[Collected data]

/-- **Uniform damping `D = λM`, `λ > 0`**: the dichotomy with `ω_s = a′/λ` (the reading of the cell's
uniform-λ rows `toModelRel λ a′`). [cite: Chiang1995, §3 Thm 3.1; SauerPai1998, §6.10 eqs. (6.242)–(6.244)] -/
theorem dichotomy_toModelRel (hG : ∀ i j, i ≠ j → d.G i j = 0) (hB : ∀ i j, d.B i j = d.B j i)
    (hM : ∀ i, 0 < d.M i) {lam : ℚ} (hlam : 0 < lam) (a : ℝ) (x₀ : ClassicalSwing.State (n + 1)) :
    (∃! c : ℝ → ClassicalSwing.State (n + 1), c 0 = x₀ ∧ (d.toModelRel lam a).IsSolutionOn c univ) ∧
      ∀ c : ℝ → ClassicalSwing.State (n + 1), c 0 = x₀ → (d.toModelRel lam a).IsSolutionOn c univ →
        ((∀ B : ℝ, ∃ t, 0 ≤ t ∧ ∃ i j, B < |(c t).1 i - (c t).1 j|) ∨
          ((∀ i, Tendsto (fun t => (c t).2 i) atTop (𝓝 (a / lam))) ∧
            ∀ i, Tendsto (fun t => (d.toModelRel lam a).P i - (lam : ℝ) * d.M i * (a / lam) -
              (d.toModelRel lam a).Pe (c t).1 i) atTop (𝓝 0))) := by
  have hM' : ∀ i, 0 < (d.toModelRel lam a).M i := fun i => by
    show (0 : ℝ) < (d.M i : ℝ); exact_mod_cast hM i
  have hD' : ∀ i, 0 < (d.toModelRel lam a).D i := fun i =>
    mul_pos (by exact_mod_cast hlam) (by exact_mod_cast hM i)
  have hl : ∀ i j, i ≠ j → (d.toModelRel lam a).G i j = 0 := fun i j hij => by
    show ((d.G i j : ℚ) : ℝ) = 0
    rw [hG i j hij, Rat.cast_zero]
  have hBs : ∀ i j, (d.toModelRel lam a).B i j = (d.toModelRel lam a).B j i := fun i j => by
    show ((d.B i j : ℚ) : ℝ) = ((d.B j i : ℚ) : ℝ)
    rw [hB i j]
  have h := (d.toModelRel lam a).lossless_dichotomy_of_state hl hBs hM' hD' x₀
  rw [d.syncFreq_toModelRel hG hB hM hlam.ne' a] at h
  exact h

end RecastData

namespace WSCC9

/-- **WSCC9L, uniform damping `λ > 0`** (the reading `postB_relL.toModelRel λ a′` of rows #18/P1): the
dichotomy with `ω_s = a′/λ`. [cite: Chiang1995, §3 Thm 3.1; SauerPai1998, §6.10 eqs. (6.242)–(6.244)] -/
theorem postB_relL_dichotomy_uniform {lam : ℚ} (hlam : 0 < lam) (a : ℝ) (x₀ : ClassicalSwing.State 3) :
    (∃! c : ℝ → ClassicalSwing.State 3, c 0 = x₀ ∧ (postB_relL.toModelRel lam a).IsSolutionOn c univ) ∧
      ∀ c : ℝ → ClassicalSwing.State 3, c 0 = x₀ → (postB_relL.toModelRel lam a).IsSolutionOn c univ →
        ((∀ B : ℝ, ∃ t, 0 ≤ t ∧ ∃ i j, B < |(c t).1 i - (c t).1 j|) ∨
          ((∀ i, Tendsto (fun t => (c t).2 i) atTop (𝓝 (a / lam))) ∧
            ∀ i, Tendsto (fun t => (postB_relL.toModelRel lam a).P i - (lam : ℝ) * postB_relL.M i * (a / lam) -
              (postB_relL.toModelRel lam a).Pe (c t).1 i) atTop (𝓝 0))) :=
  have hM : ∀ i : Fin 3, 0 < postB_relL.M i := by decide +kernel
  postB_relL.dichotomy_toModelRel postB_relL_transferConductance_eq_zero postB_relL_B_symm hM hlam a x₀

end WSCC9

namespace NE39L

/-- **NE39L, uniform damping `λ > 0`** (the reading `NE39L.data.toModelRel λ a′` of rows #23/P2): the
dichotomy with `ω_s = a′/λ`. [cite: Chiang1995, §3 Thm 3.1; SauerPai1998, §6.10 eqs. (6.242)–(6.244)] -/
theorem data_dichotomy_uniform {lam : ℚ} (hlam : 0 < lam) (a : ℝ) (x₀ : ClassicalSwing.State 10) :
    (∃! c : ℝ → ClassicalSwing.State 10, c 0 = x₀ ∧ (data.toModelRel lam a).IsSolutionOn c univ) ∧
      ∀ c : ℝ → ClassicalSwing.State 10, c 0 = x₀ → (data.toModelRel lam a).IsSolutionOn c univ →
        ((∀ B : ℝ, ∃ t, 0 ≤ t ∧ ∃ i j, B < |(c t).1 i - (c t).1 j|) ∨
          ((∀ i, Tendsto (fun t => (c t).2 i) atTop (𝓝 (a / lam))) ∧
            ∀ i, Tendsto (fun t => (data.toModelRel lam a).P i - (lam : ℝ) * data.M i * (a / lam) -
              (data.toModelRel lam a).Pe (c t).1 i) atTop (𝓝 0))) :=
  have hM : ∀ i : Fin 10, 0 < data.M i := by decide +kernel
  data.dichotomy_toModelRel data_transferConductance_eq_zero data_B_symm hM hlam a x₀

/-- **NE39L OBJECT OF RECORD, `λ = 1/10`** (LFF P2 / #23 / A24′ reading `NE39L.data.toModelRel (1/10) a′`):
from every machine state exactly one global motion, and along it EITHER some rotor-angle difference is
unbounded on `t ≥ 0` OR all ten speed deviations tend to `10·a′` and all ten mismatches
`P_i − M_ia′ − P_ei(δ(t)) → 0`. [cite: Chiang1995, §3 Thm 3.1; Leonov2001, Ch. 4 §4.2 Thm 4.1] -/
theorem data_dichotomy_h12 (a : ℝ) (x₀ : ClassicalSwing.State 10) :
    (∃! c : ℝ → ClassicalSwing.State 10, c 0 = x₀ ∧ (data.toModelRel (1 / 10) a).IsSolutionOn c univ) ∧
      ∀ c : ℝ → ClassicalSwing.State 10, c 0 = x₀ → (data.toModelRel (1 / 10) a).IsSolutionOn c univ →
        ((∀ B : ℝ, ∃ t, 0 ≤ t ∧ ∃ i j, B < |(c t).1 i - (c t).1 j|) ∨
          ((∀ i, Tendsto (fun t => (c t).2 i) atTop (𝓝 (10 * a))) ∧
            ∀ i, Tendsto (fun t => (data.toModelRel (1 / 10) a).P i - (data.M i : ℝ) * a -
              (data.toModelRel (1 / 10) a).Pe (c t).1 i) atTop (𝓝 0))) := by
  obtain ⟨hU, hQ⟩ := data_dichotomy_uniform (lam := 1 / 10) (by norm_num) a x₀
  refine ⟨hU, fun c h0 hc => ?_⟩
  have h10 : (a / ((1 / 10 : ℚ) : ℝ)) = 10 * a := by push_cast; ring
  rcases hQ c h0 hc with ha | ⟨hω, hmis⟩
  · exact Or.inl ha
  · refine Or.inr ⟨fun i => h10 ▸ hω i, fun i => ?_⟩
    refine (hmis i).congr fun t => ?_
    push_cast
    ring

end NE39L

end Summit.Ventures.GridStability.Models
...
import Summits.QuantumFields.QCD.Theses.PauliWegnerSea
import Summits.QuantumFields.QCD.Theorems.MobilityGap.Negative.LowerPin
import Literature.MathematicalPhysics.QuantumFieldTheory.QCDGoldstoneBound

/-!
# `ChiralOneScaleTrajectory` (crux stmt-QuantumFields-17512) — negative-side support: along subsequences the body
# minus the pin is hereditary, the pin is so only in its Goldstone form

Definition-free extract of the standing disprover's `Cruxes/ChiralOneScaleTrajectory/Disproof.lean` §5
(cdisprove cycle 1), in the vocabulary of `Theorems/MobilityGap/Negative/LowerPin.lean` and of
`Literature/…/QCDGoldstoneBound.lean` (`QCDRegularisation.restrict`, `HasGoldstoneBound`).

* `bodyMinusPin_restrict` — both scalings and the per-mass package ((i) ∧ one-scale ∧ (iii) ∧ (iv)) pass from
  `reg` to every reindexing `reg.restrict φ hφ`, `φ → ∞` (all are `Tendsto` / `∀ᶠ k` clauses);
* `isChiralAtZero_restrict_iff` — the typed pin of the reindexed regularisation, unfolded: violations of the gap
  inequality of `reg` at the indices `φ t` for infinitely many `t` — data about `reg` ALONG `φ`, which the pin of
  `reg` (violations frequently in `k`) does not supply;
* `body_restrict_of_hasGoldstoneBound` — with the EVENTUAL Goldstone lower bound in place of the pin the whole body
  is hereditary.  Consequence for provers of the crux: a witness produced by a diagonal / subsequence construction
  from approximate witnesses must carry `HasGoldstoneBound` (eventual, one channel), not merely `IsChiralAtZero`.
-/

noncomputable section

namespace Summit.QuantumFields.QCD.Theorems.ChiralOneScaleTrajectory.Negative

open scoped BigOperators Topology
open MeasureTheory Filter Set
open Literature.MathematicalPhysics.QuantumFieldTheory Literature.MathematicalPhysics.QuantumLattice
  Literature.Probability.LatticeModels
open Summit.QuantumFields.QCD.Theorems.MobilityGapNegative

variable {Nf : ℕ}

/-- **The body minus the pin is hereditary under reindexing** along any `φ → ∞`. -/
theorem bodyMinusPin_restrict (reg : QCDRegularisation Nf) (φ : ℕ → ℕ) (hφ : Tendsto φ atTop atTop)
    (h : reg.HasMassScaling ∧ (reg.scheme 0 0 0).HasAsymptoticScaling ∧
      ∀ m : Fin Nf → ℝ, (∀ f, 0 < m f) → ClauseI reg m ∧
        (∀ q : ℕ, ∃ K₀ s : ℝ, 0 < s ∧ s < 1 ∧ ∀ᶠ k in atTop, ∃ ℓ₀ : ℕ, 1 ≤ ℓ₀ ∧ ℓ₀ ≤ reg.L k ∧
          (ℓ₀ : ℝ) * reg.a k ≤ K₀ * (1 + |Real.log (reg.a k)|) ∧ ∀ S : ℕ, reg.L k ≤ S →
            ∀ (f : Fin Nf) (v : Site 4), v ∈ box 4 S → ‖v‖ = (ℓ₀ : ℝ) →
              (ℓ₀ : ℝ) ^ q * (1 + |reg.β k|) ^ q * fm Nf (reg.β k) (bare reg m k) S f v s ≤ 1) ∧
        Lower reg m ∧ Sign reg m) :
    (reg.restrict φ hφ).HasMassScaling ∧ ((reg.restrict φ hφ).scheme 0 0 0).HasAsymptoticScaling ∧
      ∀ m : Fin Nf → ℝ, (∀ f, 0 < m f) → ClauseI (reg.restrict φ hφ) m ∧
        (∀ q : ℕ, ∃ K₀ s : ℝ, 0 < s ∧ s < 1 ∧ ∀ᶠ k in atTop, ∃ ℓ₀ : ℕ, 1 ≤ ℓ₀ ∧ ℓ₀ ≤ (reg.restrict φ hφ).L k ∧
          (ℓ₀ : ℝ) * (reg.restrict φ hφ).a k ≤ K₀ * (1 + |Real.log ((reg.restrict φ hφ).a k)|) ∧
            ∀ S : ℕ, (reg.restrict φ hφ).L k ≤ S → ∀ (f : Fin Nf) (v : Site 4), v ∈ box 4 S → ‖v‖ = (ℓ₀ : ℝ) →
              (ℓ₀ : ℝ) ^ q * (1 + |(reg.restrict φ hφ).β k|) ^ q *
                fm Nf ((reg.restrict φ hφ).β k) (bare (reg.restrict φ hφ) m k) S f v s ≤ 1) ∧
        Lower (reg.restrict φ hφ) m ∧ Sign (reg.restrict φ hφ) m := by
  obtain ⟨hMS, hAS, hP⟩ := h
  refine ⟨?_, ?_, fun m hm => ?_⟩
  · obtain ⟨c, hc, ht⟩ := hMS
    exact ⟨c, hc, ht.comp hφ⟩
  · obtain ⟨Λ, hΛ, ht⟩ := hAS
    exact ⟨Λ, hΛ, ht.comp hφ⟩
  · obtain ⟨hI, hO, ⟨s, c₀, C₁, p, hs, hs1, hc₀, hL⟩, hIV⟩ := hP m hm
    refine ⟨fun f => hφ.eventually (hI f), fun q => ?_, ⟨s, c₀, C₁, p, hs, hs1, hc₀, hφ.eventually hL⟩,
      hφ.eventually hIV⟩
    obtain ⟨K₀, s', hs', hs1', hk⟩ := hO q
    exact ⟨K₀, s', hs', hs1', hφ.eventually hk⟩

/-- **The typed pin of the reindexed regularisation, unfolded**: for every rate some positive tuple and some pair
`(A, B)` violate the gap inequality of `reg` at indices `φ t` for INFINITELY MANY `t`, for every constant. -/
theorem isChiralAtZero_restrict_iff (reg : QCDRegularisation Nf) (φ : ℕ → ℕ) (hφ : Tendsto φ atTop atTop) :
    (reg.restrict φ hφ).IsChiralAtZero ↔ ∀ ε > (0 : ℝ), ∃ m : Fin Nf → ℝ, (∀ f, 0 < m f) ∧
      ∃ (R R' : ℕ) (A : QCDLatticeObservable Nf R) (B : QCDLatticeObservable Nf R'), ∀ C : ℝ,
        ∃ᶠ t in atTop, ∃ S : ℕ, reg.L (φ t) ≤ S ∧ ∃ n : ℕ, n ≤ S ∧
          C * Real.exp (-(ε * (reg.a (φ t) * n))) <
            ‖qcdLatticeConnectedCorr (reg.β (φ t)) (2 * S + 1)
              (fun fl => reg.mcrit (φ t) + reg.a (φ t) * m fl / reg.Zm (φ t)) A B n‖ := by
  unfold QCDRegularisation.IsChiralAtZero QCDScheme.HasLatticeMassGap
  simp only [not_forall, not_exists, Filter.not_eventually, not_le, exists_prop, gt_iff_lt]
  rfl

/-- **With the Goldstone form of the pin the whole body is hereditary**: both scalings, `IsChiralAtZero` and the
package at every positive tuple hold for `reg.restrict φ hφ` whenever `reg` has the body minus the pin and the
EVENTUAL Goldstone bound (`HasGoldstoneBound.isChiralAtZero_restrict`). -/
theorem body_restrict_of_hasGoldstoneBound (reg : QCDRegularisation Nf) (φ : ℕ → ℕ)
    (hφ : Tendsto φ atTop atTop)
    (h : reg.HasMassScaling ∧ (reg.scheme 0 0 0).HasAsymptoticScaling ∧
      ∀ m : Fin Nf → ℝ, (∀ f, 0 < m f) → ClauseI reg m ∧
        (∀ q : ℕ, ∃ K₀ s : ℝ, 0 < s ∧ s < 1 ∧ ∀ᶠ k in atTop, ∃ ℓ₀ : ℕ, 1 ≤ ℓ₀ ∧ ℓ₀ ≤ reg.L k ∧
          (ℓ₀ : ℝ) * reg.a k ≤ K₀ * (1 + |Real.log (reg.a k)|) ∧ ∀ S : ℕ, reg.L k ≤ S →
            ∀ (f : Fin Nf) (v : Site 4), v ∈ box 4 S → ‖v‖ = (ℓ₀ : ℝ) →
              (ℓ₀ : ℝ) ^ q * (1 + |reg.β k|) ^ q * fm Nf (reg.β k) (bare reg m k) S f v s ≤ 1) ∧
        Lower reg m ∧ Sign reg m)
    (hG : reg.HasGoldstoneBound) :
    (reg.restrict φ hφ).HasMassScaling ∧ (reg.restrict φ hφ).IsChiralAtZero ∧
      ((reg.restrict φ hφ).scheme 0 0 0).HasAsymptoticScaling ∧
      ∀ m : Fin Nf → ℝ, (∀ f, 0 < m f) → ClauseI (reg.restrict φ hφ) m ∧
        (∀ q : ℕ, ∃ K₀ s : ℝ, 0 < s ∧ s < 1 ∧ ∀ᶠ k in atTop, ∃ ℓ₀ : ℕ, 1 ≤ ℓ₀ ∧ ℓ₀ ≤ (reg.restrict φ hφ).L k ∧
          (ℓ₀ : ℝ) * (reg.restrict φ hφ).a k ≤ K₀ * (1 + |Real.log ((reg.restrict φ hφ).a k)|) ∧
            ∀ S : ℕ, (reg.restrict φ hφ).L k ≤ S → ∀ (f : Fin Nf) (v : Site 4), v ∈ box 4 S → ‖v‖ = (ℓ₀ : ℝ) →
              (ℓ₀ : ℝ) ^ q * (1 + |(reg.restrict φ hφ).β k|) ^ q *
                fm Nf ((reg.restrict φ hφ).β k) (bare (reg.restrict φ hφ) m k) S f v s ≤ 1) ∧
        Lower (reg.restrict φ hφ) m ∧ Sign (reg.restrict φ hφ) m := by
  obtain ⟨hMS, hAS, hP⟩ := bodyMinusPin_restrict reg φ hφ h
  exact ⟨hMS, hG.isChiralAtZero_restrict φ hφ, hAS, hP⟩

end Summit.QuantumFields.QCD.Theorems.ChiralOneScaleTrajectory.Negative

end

**Exercise description**
In the records above, how many lines contain the string "damping"? State that number only.

**Response**
3